• [What is expected]: From the first line of the records down to the one that holds "have ho' : ∀", transcribe each line exactly and add nothing.

• [Records supplied]:
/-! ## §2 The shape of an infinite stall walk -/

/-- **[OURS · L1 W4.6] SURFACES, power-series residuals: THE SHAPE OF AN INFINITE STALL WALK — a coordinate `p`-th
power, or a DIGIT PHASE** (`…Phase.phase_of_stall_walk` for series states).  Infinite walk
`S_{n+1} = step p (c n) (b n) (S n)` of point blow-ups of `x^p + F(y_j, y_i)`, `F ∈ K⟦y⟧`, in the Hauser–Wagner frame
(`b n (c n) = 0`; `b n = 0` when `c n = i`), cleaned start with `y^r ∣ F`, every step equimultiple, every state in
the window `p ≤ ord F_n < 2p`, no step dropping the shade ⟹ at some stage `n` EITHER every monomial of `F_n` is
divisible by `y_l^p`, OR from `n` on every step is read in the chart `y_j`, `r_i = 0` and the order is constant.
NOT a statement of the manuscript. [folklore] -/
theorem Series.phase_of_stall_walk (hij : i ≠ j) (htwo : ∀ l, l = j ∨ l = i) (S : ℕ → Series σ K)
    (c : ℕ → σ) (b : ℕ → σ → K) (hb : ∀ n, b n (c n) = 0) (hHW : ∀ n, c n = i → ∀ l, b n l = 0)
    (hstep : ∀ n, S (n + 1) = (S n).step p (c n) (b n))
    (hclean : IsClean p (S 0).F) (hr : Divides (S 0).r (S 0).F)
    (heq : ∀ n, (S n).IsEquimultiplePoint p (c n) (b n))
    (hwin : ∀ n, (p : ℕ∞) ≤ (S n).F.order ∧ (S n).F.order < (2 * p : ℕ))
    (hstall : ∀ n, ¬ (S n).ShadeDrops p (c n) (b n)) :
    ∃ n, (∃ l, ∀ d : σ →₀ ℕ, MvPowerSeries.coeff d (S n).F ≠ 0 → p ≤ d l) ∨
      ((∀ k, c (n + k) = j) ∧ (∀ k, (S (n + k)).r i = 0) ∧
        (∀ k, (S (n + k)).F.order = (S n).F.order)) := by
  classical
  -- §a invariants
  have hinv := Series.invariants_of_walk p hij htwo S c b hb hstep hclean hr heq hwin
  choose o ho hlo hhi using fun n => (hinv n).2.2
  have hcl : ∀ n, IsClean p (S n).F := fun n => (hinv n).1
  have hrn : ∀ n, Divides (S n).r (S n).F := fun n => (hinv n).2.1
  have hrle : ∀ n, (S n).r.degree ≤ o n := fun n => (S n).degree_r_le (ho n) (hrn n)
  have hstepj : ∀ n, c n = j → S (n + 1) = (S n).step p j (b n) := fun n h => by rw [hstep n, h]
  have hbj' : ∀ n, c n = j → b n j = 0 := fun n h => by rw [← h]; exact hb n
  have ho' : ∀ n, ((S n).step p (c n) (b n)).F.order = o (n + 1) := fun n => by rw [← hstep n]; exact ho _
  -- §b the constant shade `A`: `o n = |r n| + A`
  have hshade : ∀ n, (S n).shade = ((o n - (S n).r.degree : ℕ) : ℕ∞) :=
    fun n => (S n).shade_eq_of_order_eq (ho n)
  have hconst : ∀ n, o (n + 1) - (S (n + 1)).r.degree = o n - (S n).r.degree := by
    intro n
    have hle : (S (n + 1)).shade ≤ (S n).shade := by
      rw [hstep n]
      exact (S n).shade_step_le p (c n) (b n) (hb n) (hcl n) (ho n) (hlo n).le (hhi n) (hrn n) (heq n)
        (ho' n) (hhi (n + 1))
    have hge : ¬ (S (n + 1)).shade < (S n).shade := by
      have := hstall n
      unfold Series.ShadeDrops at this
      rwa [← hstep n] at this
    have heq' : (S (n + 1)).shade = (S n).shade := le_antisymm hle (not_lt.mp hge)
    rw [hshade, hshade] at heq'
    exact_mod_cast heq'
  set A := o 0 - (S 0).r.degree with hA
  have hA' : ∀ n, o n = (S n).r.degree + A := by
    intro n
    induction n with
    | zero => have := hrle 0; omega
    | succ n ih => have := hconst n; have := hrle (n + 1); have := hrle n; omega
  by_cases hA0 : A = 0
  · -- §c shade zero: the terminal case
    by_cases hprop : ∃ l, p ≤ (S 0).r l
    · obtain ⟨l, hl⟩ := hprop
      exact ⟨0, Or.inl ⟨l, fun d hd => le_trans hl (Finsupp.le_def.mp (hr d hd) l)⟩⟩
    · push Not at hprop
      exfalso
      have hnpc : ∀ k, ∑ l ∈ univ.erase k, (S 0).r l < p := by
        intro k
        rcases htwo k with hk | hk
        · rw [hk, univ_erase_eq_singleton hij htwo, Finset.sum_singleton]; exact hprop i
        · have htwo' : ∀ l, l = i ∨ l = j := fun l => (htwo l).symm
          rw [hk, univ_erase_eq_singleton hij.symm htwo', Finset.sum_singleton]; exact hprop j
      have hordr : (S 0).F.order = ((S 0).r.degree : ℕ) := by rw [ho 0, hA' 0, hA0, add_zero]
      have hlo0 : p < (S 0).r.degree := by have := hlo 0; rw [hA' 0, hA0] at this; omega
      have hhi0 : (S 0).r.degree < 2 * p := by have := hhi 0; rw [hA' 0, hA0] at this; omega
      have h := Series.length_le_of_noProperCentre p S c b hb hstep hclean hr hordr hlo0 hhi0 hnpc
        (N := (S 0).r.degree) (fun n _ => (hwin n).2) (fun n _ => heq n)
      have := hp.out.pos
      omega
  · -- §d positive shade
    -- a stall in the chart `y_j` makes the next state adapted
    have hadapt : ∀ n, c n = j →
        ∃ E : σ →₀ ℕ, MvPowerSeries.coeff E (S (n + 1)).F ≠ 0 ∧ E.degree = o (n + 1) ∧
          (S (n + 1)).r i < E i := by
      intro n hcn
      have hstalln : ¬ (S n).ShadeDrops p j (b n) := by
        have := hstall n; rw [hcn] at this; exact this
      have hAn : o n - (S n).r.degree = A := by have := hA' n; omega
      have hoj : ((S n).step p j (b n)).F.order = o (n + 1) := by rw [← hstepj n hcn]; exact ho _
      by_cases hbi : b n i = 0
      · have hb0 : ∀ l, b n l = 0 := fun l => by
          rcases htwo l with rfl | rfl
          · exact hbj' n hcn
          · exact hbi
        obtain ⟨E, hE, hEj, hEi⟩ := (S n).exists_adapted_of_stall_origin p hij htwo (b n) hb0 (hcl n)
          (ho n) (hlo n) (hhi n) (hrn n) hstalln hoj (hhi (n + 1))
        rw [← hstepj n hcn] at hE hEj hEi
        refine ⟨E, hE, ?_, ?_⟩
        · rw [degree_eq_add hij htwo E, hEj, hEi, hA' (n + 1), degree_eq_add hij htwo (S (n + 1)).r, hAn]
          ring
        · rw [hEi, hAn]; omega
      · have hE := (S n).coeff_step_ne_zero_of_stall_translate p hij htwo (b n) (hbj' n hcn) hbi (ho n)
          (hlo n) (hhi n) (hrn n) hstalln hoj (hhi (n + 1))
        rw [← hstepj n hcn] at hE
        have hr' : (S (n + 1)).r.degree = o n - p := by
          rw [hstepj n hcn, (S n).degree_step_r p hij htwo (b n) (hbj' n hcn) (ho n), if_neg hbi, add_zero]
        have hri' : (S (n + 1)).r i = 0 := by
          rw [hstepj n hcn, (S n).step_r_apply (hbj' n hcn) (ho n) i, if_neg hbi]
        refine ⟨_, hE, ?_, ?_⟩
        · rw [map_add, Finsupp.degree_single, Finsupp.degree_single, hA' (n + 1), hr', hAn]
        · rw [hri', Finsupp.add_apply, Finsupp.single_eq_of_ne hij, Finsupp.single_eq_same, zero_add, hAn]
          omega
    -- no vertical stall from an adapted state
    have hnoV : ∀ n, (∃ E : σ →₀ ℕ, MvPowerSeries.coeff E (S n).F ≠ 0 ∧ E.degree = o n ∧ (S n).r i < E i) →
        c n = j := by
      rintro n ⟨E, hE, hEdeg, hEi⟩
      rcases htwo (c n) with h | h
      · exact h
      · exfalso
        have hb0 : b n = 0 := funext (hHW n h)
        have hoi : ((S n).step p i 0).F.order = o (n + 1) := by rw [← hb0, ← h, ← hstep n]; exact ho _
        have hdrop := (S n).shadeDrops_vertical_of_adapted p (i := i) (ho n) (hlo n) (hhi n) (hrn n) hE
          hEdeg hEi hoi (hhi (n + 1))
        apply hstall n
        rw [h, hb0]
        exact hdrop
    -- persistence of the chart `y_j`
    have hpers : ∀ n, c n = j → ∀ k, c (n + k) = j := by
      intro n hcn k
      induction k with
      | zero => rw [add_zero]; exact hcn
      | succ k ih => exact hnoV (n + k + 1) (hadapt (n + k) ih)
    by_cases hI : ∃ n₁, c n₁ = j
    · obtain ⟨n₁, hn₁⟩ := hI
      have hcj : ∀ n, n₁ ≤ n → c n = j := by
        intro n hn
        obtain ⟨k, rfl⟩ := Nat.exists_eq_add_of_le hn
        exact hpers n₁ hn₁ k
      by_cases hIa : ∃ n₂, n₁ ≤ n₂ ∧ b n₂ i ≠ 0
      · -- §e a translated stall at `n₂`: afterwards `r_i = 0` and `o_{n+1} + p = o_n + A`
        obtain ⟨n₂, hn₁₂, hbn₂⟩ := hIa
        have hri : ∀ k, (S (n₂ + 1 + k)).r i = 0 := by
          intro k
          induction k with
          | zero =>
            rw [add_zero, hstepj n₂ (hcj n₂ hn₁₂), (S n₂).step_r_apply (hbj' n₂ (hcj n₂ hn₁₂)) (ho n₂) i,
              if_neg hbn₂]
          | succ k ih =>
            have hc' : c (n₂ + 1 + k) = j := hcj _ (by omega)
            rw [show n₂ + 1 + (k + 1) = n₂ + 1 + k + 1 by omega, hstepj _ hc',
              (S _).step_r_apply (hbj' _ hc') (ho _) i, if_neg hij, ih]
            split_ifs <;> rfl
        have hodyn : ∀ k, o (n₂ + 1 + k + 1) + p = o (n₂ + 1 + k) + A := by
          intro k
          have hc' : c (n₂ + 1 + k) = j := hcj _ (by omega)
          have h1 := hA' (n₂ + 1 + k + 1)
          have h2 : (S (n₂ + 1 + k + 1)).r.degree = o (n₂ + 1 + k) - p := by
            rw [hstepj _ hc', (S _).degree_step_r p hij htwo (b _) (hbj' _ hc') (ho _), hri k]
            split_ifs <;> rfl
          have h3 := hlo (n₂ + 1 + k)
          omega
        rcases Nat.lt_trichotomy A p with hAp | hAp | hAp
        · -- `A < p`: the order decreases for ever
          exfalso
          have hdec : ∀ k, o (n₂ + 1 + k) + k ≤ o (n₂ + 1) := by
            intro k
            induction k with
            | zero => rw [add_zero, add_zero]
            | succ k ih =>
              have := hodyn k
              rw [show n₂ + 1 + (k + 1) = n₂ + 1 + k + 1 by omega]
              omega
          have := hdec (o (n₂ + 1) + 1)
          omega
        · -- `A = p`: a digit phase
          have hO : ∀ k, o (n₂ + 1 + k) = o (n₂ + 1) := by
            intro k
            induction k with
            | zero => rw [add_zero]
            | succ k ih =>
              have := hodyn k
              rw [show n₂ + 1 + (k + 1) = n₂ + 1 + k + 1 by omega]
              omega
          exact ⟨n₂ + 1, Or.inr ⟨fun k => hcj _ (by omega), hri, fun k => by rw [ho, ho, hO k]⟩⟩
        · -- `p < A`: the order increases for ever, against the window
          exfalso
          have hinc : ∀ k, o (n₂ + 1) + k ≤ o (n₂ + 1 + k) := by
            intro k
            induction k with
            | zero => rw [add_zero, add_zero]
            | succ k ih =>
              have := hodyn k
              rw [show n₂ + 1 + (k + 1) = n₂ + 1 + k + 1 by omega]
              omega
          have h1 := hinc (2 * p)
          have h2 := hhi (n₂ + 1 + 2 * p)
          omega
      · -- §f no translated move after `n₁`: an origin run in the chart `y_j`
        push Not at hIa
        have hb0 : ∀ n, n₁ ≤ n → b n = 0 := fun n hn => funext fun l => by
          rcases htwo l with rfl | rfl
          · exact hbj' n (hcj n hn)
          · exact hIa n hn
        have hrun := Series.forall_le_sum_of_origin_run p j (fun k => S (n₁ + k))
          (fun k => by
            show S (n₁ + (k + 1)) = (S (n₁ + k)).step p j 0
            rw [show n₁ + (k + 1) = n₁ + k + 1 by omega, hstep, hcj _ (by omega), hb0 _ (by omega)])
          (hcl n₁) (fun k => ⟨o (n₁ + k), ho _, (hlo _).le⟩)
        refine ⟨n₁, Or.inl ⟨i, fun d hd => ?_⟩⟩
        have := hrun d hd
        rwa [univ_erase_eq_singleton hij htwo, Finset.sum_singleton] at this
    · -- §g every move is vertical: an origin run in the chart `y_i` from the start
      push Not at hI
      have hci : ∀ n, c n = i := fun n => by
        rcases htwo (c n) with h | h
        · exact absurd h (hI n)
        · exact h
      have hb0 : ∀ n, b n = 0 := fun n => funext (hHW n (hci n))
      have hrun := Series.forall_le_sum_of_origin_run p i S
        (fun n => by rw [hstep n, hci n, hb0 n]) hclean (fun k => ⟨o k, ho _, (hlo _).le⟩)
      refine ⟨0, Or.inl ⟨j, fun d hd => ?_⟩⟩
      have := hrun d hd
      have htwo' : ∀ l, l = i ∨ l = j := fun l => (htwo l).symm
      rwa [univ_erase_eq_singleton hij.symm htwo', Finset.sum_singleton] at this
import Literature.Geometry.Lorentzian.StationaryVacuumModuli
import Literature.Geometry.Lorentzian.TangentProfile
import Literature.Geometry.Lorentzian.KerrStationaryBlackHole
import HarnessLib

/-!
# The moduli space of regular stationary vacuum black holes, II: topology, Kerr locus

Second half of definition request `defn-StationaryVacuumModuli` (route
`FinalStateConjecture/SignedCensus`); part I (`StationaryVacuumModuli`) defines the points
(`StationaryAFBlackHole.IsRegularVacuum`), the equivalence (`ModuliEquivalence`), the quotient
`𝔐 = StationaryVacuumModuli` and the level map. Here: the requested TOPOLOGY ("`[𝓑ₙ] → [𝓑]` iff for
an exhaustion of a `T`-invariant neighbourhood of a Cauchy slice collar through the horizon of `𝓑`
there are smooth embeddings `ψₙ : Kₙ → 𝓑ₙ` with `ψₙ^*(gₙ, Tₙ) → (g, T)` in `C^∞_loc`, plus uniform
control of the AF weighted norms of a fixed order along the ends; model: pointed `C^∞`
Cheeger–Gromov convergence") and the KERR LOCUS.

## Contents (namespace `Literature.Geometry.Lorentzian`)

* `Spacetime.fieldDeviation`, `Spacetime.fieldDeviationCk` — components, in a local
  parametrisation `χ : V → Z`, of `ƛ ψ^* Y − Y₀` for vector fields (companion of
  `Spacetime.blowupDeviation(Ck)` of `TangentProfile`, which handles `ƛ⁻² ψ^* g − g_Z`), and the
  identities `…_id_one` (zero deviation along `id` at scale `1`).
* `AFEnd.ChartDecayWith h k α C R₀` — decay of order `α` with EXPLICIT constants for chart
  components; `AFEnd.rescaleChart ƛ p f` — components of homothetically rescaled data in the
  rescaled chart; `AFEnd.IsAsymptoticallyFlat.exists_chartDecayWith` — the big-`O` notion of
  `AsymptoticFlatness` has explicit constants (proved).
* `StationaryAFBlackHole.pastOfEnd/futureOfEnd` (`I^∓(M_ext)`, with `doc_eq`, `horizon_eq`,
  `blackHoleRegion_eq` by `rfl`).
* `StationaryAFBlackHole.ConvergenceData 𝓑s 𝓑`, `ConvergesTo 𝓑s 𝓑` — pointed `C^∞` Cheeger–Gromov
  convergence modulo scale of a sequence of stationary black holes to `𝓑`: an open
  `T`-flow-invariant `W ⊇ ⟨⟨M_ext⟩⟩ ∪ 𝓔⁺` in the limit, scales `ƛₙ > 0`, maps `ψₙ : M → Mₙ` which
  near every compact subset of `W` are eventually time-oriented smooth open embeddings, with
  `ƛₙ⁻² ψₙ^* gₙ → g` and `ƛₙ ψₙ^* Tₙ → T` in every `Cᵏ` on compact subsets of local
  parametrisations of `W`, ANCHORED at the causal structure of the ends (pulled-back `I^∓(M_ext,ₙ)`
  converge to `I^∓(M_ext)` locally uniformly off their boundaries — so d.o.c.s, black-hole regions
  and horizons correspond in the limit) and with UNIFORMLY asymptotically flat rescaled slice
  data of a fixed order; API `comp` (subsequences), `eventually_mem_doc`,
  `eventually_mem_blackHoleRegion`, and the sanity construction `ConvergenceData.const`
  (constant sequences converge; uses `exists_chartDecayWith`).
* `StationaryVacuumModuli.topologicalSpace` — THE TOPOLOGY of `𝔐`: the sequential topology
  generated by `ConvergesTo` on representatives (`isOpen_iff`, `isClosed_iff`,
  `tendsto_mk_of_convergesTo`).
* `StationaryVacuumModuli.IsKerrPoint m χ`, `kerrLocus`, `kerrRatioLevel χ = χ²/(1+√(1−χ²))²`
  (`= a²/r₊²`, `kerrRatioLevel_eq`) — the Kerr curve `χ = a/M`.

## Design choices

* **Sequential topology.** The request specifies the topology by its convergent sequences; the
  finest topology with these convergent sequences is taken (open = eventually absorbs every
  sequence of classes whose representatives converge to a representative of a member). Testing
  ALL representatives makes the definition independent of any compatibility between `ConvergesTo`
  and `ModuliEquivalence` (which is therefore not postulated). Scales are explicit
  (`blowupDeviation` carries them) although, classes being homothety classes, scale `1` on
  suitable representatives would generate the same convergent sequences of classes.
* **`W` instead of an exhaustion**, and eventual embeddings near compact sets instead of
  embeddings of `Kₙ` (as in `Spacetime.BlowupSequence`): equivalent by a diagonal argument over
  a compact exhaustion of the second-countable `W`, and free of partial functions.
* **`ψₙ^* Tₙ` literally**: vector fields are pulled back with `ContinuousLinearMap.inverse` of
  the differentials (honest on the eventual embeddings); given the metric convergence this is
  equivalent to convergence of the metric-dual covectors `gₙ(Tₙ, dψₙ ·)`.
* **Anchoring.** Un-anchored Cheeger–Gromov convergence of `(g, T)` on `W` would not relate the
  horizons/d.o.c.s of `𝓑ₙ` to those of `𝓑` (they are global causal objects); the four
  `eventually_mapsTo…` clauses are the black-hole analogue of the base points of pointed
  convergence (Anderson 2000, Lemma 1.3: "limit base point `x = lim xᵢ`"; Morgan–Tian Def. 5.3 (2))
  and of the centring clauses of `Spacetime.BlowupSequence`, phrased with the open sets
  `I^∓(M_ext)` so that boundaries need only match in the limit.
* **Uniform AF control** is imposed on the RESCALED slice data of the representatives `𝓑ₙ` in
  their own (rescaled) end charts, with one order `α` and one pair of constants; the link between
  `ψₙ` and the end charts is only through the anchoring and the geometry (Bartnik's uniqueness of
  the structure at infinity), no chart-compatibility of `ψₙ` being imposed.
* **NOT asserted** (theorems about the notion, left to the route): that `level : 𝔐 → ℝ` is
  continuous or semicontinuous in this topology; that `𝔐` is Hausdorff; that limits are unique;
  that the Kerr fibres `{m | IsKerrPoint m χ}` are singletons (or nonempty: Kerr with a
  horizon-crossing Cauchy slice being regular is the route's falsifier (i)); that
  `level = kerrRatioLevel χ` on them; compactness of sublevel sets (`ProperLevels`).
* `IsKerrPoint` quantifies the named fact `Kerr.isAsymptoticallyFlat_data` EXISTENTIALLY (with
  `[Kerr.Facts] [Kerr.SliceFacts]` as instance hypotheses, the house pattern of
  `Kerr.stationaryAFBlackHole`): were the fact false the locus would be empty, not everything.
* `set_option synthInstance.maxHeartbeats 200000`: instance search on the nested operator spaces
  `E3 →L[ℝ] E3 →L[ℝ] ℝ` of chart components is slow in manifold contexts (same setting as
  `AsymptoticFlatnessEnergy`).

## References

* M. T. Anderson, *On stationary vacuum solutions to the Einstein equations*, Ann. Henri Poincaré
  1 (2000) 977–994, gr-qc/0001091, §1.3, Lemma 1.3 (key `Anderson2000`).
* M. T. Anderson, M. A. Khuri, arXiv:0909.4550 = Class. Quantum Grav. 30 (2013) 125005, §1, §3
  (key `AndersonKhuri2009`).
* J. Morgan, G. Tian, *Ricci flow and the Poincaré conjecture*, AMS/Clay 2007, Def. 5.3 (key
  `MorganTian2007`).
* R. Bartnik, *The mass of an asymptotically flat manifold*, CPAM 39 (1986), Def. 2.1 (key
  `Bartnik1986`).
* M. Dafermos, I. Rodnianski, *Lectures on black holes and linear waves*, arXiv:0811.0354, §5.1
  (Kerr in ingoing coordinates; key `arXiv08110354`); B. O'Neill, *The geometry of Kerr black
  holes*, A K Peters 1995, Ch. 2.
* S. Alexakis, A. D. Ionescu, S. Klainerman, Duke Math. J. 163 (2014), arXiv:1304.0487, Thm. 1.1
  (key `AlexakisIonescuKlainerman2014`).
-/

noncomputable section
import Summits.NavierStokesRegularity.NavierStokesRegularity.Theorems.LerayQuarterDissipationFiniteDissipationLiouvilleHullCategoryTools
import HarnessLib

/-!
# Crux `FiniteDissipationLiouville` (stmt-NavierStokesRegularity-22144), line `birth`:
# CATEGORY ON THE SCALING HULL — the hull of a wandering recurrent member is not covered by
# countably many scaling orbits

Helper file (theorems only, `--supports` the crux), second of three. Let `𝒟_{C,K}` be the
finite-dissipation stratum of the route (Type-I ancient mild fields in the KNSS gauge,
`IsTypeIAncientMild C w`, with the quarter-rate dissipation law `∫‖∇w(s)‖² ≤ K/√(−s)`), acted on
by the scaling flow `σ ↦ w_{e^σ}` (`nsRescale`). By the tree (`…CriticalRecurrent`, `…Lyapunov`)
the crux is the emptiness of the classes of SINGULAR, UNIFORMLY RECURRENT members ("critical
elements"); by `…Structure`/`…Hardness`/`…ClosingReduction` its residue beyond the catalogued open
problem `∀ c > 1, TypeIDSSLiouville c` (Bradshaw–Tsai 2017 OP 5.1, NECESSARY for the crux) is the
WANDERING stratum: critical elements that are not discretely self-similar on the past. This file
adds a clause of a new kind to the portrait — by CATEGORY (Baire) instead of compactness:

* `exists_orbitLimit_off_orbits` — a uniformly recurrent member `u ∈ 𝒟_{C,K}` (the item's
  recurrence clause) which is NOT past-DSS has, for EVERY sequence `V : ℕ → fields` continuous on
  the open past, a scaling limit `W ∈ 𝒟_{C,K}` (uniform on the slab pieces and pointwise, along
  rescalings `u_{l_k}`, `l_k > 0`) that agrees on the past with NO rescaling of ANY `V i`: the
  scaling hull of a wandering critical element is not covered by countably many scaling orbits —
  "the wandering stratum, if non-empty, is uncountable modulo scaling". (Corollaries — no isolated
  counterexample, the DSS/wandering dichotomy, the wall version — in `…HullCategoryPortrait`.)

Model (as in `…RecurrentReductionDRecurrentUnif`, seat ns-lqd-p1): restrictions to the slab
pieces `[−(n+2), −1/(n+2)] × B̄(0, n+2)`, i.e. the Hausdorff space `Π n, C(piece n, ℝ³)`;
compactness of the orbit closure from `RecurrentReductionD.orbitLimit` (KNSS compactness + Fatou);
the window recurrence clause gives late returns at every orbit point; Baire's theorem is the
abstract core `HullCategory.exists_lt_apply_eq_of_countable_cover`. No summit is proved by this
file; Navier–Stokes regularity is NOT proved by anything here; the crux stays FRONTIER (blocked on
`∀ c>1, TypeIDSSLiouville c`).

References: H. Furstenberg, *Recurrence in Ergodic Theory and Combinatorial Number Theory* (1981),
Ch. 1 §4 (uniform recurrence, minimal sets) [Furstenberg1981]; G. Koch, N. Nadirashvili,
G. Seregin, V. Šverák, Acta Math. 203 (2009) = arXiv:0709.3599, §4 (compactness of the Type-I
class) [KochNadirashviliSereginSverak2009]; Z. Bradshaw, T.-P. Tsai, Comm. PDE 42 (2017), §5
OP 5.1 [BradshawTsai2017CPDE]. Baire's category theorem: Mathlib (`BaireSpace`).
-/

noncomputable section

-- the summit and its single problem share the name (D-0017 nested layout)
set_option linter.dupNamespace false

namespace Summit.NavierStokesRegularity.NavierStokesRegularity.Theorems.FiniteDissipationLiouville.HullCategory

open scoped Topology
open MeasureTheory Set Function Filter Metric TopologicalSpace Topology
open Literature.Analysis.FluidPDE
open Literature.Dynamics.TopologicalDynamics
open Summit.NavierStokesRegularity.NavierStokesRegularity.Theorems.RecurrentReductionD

• [Written solution]:
/-! ## §2 The shape of an infinite stall walk -/

/-- **[OURS · L1 W4.6] SURFACES, power-series residuals: THE SHAPE OF AN INFINITE STALL WALK — a coordinate `p`-th
power, or a DIGIT PHASE** (`…Phase.phase_of_stall_walk` for series states).  Infinite walk
`S_{n+1} = step p (c n) (b n) (S n)` of point blow-ups of `x^p + F(y_j, y_i)`, `F ∈ K⟦y⟧`, in the Hauser–Wagner frame
(`b n (c n) = 0`; `b n = 0` when `c n = i`), cleaned start with `y^r ∣ F`, every step equimultiple, every state in
the window `p ≤ ord F_n < 2p`, no step dropping the shade ⟹ at some stage `n` EITHER every monomial of `F_n` is
divisible by `y_l^p`, OR from `n` on every step is read in the chart `y_j`, `r_i = 0` and the order is constant.
NOT a statement of the manuscript. [folklore] -/
theorem Series.phase_of_stall_walk (hij : i ≠ j) (htwo : ∀ l, l = j ∨ l = i) (S : ℕ → Series σ K)
    (c : ℕ → σ) (b : ℕ → σ → K) (hb : ∀ n, b n (c n) = 0) (hHW : ∀ n, c n = i → ∀ l, b n l = 0)
    (hstep : ∀ n, S (n + 1) = (S n).step p (c n) (b n))
    (hclean : IsClean p (S 0).F) (hr : Divides (S 0).r (S 0).F)
    (heq : ∀ n, (S n).IsEquimultiplePoint p (c n) (b n))
    (hwin : ∀ n, (p : ℕ∞) ≤ (S n).F.order ∧ (S n).F.order < (2 * p : ℕ))
    (hstall : ∀ n, ¬ (S n).ShadeDrops p (c n) (b n)) :
    ∃ n, (∃ l, ∀ d : σ →₀ ℕ, MvPowerSeries.coeff d (S n).F ≠ 0 → p ≤ d l) ∨
      ((∀ k, c (n + k) = j) ∧ (∀ k, (S (n + k)).r i = 0) ∧
        (∀ k, (S (n + k)).F.order = (S n).F.order)) := by
  classical
  -- §a invariants
  have hinv := Series.invariants_of_walk p hij htwo S c b hb hstep hclean hr heq hwin
  choose o ho hlo hhi using fun n => (hinv n).2.2
  have hcl : ∀ n, IsClean p (S n).F := fun n => (hinv n).1
  have hrn : ∀ n, Divides (S n).r (S n).F := fun n => (hinv n).2.1
  have hrle : ∀ n, (S n).r.degree ≤ o n := fun n => (S n).degree_r_le (ho n) (hrn n)
  have hstepj : ∀ n, c n = j → S (n + 1) = (S n).step p j (b n) := fun n h => by rw [hstep n, h]
  have hbj' : ∀ n, c n = j → b n j = 0 := fun n h => by rw [← h]; exact hb n
  have ho' : ∀ n, ((S n).step p (c n) (b n)).F.order = o (n + 1) := fun n => by rw [← hstep n]; exact ho _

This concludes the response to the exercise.